::: Supplied material :::

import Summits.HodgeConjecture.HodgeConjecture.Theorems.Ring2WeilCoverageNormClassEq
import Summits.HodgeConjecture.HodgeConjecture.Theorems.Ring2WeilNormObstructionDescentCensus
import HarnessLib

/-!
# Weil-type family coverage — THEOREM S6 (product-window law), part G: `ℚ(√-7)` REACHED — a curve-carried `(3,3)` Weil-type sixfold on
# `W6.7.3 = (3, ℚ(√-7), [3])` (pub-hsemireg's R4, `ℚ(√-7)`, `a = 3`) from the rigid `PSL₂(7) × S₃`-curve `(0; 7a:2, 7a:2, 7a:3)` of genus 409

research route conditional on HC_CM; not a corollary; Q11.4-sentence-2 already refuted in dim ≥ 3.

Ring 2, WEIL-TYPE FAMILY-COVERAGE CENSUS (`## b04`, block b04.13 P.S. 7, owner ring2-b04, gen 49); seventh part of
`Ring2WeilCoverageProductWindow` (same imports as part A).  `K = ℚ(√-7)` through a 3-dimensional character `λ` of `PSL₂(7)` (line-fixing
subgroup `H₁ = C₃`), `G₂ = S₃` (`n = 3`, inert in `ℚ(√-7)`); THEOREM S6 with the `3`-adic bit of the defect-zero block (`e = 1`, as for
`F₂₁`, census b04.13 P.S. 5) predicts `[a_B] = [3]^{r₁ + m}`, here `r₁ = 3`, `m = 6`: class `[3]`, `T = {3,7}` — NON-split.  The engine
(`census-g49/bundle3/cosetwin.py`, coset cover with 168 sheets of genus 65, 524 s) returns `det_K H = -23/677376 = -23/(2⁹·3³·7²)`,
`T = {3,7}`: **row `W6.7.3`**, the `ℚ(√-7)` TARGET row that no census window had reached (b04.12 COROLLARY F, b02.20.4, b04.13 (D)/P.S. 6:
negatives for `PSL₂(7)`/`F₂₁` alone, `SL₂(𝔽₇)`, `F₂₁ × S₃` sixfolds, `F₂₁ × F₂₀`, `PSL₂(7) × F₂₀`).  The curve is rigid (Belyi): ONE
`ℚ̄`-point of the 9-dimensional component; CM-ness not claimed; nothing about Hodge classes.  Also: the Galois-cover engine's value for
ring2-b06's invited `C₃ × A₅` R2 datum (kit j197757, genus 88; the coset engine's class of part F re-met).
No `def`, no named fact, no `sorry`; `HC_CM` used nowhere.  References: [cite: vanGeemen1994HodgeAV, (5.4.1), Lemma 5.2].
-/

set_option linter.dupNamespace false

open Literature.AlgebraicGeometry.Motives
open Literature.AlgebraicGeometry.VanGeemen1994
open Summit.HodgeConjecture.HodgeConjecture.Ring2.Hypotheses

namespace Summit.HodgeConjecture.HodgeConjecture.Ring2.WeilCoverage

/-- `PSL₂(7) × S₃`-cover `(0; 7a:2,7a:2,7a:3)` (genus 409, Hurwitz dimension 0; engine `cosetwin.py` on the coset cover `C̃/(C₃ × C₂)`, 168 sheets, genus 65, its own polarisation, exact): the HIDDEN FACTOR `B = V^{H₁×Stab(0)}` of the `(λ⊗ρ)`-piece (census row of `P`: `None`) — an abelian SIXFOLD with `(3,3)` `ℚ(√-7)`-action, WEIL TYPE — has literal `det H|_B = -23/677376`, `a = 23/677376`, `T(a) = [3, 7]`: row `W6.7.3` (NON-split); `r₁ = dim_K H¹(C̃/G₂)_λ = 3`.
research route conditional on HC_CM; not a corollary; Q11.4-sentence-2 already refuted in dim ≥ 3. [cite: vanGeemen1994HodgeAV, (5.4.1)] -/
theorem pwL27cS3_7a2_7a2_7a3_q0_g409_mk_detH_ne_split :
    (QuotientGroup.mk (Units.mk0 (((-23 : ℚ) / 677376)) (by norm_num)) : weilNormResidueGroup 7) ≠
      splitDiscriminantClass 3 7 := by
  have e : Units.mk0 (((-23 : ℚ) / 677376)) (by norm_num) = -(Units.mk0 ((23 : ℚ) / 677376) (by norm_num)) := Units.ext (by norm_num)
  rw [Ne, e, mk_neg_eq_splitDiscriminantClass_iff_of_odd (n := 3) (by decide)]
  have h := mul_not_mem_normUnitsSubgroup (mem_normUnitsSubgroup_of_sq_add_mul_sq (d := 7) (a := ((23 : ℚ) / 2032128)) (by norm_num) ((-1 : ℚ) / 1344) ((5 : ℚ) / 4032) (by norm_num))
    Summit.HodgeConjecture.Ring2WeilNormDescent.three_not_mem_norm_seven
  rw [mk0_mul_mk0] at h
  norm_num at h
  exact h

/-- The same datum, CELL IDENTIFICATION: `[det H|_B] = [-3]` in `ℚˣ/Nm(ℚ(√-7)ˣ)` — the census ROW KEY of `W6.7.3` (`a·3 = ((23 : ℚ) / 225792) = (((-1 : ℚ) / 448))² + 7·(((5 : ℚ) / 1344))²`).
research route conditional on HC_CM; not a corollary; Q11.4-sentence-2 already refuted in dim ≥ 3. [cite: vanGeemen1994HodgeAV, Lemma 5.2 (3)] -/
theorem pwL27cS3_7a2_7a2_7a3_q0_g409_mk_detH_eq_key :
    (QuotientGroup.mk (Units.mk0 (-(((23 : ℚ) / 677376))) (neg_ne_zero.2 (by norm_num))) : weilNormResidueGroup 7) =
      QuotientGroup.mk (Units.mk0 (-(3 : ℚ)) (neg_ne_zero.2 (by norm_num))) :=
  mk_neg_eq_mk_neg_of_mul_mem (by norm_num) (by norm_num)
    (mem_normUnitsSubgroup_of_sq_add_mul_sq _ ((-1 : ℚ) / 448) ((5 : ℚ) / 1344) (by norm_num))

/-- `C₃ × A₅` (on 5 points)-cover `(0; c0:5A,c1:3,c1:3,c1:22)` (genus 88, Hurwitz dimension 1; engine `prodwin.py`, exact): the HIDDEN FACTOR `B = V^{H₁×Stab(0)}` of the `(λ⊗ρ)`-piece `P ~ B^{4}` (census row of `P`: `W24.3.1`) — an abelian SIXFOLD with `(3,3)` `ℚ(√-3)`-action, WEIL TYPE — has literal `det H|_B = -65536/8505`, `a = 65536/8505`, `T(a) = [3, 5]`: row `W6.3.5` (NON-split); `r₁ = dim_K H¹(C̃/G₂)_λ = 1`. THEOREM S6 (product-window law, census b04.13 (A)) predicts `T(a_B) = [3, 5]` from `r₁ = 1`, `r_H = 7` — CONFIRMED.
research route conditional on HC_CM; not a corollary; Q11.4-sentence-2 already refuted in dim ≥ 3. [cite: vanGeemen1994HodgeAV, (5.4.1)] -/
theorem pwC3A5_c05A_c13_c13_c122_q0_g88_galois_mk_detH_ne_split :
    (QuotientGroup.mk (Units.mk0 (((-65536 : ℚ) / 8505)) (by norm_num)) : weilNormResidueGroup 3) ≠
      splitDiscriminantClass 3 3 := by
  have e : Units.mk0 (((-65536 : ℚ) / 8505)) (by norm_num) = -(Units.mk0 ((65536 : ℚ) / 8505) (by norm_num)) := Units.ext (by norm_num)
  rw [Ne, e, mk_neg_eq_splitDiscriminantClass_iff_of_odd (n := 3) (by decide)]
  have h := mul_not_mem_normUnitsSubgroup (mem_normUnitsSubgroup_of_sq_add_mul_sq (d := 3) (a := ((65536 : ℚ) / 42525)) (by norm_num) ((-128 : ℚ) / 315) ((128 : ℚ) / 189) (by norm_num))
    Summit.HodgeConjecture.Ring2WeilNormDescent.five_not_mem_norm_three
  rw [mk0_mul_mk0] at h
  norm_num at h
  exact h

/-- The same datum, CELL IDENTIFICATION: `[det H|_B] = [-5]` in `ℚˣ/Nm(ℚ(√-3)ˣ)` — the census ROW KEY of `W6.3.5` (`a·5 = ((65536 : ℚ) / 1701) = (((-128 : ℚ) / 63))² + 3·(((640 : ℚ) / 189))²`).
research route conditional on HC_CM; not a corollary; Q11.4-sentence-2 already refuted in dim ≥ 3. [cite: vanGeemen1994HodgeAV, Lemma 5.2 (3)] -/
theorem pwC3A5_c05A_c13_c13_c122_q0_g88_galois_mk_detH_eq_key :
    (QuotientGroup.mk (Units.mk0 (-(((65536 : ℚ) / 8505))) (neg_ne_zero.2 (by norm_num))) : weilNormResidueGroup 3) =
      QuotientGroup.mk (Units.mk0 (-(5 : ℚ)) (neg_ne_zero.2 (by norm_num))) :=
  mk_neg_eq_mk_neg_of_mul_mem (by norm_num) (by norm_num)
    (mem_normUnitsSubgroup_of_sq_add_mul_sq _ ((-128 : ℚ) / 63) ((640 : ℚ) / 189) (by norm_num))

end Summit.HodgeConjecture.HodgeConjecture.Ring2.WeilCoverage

:::

> **Exercise aim**:
Working from the entries above, find every line in which the word "engine" occurs and copy it.

> **Output for this exercise**:
`F₂₁`, census b04.13 P.S. 5) predicts `[a_B] = [3]^{r₁ + m}`, here `r₁ = 3`, `m = 6`: class `[3]`, `T = {3,7}` — NON-split.  The engine
`ℚ̄`-point of the 9-dimensional component; CM-ness not claimed; nothing about Hodge classes.  Also: the Galois-cover engine's value for
ring2-b06's invited `C₃ × A₅` R2 datum (kit j197757, genus 88; the coset engine's class of part F re-met).
/-- `PSL₂(7) × S₃`-cover `(0; 7a:2,7a:2,7a:3)` (genus 409, Hurwitz dimension 0; engine `cosetwin.py` on the coset cover `C̃/(C₃ × C₂)`, 168 sheets, genus 65, its own polarisation, exact): the HIDDEN FACTOR `B = V^{H₁×Stab(0)}` of the `(λ⊗ρ)`-piece (census row of `P`: `None`) — an abelian SIXFOLD with `(3,3)` `ℚ(√-7)`-action, WEIL TYPE — has literal `det H|_B = -23/677376`, `a = 23/677376`, `T(a) = [3, 7]`: row `W6.7.3` (NON-split); `r₁ = dim_K H¹(C̃/G₂)_λ = 3`.
/-- `C₃ × A₅` (on 5 points)-cover `(0; c0:5A,c1:3,c1:3,c1:22)` (genus 88, Hurwitz dimension 1; engine `prodwin.py`, exact): the HIDDEN FACTOR `B = V^{H₁×Stab(0)}` of the `(λ⊗ρ)`-piece `P ~ B^{4}` (census row of `P`: `W24.3.1`) — an abelian SIXFOLD with `(3,3)` `ℚ(√-3)`-action, WEIL TYPE — has literal `det H|_B = -65536/8505`, `a = 65536/8505`, `T(a) = [3, 5]`: row `W6.3.5` (NON-split); `r₁ = dim_K H¹(C̃/G₂)_λ = 1`. THEOREM S6 (product-window law, census b04.13 (A)) predicts `T(a_B) = [3, 5]` from `r₁ = 1`, `r_H = 7` — CONFIRMED.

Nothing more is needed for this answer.